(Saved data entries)
+---+

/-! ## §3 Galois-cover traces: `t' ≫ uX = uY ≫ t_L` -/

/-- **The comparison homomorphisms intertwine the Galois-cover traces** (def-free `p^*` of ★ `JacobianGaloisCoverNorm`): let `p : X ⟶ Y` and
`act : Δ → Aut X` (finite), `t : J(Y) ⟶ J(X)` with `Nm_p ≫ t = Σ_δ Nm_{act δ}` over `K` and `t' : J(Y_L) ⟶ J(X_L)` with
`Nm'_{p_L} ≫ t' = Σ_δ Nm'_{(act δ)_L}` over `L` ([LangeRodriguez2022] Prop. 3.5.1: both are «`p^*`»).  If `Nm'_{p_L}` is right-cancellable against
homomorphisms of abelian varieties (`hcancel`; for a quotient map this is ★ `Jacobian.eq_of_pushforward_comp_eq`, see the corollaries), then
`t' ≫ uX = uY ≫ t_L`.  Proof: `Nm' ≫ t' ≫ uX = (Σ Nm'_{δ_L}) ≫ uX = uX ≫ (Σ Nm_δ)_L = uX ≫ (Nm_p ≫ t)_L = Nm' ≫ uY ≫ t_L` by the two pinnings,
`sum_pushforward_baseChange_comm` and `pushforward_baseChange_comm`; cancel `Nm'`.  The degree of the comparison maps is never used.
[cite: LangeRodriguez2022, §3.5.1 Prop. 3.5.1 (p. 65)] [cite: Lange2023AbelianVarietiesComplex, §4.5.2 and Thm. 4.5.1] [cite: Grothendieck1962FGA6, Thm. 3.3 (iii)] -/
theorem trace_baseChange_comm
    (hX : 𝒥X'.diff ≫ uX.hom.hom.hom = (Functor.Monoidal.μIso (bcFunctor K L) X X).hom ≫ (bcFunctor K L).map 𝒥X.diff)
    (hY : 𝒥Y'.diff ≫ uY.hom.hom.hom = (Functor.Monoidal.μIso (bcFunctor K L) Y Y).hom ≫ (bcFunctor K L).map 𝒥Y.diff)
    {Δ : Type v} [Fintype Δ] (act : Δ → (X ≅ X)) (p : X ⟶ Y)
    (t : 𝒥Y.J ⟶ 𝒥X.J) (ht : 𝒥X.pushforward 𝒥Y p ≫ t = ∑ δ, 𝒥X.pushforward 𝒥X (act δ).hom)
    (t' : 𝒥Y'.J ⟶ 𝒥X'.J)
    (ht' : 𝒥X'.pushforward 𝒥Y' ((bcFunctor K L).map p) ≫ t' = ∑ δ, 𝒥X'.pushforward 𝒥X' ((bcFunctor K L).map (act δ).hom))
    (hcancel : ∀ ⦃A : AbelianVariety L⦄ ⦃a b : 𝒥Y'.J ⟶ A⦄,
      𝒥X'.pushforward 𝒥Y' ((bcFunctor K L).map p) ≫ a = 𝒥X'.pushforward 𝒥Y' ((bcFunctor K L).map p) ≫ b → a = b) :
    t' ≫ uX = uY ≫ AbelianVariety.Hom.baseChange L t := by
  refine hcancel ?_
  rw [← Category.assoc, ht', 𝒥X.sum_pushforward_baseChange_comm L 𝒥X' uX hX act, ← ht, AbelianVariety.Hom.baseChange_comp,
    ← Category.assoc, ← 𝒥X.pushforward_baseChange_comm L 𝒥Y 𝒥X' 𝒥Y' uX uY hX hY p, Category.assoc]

+---+

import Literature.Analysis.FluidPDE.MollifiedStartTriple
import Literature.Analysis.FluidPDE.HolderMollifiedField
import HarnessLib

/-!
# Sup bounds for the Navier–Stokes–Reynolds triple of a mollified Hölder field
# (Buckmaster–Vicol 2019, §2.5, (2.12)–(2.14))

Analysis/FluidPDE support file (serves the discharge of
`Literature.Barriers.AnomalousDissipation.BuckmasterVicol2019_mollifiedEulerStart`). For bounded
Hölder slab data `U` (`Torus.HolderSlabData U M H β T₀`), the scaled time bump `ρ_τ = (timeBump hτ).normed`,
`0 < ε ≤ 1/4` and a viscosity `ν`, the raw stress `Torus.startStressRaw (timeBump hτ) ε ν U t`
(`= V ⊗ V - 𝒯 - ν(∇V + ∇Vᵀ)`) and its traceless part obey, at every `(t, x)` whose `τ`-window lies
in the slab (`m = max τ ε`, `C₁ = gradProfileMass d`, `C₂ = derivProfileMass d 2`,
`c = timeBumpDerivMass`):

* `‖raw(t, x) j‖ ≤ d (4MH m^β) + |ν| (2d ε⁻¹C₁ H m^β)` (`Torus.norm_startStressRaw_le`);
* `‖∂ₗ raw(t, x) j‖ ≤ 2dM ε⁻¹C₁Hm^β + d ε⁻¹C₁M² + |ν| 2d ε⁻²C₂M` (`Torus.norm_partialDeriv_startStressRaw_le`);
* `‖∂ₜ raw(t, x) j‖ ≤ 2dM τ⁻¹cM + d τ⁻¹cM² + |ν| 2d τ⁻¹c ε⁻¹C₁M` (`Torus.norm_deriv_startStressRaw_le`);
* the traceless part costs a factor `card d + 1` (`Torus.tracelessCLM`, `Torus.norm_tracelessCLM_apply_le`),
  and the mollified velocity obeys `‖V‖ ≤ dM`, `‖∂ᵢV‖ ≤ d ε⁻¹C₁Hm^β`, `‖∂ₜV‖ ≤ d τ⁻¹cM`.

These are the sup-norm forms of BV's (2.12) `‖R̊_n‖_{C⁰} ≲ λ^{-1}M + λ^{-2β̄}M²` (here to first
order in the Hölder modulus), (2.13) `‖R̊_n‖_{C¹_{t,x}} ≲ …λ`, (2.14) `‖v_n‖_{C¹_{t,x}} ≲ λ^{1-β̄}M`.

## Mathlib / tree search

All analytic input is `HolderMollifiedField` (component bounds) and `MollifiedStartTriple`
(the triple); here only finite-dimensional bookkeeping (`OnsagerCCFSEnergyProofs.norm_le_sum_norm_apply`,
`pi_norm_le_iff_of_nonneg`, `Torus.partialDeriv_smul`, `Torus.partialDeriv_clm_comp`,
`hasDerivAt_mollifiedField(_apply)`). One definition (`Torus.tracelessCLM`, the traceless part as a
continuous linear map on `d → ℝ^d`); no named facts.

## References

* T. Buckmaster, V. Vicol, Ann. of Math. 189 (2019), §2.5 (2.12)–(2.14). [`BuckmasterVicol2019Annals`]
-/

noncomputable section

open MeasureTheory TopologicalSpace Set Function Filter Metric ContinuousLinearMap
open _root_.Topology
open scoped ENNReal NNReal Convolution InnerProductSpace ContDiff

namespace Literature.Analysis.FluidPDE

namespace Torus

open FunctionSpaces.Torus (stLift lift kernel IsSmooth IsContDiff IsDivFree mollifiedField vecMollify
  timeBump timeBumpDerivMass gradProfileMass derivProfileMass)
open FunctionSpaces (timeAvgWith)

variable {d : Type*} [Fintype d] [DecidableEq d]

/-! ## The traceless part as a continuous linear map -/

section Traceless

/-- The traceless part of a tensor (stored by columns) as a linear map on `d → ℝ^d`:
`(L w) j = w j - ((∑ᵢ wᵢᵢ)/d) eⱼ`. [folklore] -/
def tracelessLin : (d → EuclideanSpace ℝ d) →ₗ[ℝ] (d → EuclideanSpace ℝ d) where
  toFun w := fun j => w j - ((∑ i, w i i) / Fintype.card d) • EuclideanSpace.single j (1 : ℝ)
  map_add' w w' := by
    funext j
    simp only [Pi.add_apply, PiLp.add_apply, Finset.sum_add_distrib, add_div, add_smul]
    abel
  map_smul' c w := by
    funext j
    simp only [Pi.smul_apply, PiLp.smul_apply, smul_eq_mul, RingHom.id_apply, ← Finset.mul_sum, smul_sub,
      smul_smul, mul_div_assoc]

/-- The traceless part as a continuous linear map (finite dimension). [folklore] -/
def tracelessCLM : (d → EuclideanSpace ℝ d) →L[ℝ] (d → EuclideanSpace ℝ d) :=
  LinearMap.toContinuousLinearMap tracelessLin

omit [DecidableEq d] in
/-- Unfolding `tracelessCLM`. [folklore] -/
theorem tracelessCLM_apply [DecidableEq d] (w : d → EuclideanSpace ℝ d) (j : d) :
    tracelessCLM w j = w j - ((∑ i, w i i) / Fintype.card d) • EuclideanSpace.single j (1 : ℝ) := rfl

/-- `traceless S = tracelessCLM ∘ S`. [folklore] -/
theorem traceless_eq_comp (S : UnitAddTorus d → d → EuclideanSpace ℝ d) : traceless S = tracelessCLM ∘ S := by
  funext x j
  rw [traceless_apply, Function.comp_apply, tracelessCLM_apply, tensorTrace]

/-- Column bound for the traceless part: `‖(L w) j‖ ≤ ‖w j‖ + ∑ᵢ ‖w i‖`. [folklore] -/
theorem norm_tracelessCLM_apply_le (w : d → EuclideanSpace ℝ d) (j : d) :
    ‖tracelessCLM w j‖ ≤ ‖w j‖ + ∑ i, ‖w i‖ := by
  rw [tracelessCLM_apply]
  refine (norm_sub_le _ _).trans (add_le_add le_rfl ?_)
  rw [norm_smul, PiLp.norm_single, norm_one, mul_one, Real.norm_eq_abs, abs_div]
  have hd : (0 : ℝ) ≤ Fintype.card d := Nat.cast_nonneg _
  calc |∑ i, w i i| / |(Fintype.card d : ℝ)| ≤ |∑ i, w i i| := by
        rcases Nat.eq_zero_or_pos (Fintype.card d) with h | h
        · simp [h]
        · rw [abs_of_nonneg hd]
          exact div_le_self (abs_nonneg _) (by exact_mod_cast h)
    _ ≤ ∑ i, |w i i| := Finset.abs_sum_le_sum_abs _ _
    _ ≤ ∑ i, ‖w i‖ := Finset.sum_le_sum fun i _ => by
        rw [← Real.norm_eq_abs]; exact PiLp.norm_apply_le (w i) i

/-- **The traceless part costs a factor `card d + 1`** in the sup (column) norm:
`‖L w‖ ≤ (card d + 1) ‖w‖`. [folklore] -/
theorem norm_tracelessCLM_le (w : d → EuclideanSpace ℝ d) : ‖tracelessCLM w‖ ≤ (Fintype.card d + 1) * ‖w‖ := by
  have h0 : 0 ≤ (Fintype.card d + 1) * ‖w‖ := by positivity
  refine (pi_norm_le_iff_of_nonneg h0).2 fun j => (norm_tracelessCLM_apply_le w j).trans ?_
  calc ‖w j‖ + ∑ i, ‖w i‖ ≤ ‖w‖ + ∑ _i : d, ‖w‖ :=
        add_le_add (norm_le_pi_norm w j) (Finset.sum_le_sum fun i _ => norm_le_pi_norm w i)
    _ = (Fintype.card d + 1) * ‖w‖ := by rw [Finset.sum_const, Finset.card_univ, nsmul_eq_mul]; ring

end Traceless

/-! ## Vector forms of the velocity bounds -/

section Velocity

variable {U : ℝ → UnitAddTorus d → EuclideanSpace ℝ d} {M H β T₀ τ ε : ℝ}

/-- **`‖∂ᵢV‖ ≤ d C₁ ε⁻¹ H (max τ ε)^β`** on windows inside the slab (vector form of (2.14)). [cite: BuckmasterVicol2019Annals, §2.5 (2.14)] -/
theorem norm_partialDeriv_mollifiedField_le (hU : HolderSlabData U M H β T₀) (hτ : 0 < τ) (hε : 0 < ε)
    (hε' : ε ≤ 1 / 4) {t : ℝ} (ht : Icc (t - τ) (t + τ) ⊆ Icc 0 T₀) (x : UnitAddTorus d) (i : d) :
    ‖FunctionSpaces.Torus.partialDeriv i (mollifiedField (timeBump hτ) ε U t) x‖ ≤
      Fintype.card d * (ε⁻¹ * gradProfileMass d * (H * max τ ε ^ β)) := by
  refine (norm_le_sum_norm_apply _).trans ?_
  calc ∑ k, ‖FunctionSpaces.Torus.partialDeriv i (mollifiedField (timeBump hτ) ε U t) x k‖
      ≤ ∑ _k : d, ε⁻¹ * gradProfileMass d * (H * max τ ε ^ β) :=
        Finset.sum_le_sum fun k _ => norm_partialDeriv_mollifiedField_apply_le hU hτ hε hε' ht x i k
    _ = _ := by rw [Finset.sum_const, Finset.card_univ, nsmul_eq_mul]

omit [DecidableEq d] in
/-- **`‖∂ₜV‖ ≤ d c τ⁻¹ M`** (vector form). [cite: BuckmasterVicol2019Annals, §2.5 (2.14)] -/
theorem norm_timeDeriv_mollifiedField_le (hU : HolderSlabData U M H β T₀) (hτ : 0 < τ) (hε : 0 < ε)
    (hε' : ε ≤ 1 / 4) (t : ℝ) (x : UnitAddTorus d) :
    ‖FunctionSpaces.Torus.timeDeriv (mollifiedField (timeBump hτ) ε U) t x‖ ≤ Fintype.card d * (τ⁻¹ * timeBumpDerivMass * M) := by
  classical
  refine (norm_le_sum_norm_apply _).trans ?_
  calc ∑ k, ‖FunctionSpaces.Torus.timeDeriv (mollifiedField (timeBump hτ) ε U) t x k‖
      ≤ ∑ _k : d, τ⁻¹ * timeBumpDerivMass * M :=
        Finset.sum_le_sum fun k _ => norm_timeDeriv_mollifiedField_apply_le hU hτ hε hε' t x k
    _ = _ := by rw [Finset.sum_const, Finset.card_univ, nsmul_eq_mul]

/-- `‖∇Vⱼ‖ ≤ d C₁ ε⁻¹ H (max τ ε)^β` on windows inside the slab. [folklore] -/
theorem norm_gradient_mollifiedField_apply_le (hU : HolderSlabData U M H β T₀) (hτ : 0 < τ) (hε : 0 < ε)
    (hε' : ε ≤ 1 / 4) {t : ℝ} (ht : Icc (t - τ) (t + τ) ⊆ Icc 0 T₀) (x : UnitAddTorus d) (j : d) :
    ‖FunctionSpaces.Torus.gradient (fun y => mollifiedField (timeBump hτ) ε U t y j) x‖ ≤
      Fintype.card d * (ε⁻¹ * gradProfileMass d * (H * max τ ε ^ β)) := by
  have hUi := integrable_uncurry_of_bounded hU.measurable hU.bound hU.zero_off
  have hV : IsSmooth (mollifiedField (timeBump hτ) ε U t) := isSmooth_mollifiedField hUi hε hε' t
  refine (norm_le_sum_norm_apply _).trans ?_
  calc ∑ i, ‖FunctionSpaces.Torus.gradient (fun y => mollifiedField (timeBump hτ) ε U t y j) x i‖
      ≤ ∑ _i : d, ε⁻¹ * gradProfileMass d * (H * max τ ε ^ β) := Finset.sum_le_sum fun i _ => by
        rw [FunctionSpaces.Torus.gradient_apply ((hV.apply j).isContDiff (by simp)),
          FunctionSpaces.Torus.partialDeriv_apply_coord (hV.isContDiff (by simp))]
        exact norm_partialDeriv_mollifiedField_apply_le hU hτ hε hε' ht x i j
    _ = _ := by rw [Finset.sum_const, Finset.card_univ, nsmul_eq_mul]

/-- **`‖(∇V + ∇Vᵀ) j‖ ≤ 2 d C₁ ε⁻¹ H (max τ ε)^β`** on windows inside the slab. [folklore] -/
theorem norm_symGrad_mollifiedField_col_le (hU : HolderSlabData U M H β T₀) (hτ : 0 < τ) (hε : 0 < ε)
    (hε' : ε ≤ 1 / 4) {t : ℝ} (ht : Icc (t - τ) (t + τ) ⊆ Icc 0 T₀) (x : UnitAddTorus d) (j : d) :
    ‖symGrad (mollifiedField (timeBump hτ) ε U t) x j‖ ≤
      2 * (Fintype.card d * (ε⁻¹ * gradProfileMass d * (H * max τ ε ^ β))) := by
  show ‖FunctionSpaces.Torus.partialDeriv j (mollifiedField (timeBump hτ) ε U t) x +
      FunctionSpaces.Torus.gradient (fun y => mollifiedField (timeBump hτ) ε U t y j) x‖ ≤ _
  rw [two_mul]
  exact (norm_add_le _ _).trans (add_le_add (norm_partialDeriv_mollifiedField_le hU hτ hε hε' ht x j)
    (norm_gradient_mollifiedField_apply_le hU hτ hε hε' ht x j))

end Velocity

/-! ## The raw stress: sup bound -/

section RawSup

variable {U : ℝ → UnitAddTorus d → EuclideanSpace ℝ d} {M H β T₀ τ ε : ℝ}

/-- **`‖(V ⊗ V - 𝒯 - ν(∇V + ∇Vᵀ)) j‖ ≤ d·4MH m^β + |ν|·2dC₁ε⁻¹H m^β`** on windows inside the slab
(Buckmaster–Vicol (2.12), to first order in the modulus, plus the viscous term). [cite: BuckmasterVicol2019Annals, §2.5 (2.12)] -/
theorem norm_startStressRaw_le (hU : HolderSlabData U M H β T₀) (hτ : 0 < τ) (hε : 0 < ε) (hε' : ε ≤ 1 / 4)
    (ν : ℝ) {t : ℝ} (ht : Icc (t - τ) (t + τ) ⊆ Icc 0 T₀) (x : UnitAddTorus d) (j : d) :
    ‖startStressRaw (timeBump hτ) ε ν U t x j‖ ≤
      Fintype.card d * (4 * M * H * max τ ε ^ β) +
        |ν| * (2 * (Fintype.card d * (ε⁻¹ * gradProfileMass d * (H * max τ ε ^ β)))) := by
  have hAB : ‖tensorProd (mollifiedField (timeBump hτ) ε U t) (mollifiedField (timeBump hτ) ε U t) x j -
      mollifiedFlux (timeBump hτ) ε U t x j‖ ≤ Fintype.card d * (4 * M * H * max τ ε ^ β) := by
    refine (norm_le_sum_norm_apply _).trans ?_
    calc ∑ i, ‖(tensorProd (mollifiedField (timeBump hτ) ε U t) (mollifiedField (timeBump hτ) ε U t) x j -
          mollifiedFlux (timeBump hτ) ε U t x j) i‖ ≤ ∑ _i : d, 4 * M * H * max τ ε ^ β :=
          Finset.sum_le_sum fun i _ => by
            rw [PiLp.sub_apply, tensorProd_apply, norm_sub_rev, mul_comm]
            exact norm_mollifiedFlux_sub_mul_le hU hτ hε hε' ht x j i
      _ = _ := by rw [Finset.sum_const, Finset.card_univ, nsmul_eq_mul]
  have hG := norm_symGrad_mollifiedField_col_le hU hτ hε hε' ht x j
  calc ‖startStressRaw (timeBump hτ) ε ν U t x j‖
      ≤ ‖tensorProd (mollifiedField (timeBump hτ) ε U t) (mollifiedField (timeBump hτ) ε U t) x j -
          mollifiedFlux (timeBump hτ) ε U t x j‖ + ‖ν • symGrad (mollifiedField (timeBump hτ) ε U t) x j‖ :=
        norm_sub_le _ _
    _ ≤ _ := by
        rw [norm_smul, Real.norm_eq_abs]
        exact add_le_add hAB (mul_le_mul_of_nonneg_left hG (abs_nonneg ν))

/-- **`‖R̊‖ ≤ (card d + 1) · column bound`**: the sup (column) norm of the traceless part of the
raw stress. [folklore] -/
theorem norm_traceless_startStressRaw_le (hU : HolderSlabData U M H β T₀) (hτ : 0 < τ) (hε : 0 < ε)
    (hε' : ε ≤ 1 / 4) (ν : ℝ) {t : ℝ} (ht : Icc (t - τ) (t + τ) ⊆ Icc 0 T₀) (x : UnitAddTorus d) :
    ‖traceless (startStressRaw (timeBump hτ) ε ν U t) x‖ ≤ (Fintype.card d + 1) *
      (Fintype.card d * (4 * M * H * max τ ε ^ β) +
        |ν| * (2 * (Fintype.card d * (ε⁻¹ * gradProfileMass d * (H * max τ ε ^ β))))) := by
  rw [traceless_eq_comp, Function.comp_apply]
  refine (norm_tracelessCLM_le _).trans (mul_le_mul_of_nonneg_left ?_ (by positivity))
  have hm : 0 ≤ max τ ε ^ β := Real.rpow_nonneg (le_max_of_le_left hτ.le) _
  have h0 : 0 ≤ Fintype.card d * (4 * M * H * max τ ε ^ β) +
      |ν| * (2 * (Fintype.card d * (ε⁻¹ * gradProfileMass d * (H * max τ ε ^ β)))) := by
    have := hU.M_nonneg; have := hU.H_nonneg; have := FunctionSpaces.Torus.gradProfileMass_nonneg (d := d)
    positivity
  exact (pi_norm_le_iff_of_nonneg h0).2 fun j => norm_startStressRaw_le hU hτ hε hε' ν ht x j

+---+

**Exercise details**
Which of the lines above include the word "HolderMollifiedField"? Copy each of them.

**Response to this task**
import Literature.Analysis.FluidPDE.HolderMollifiedField
All analytic input is `HolderMollifiedField` (component bounds) and `MollifiedStartTriple`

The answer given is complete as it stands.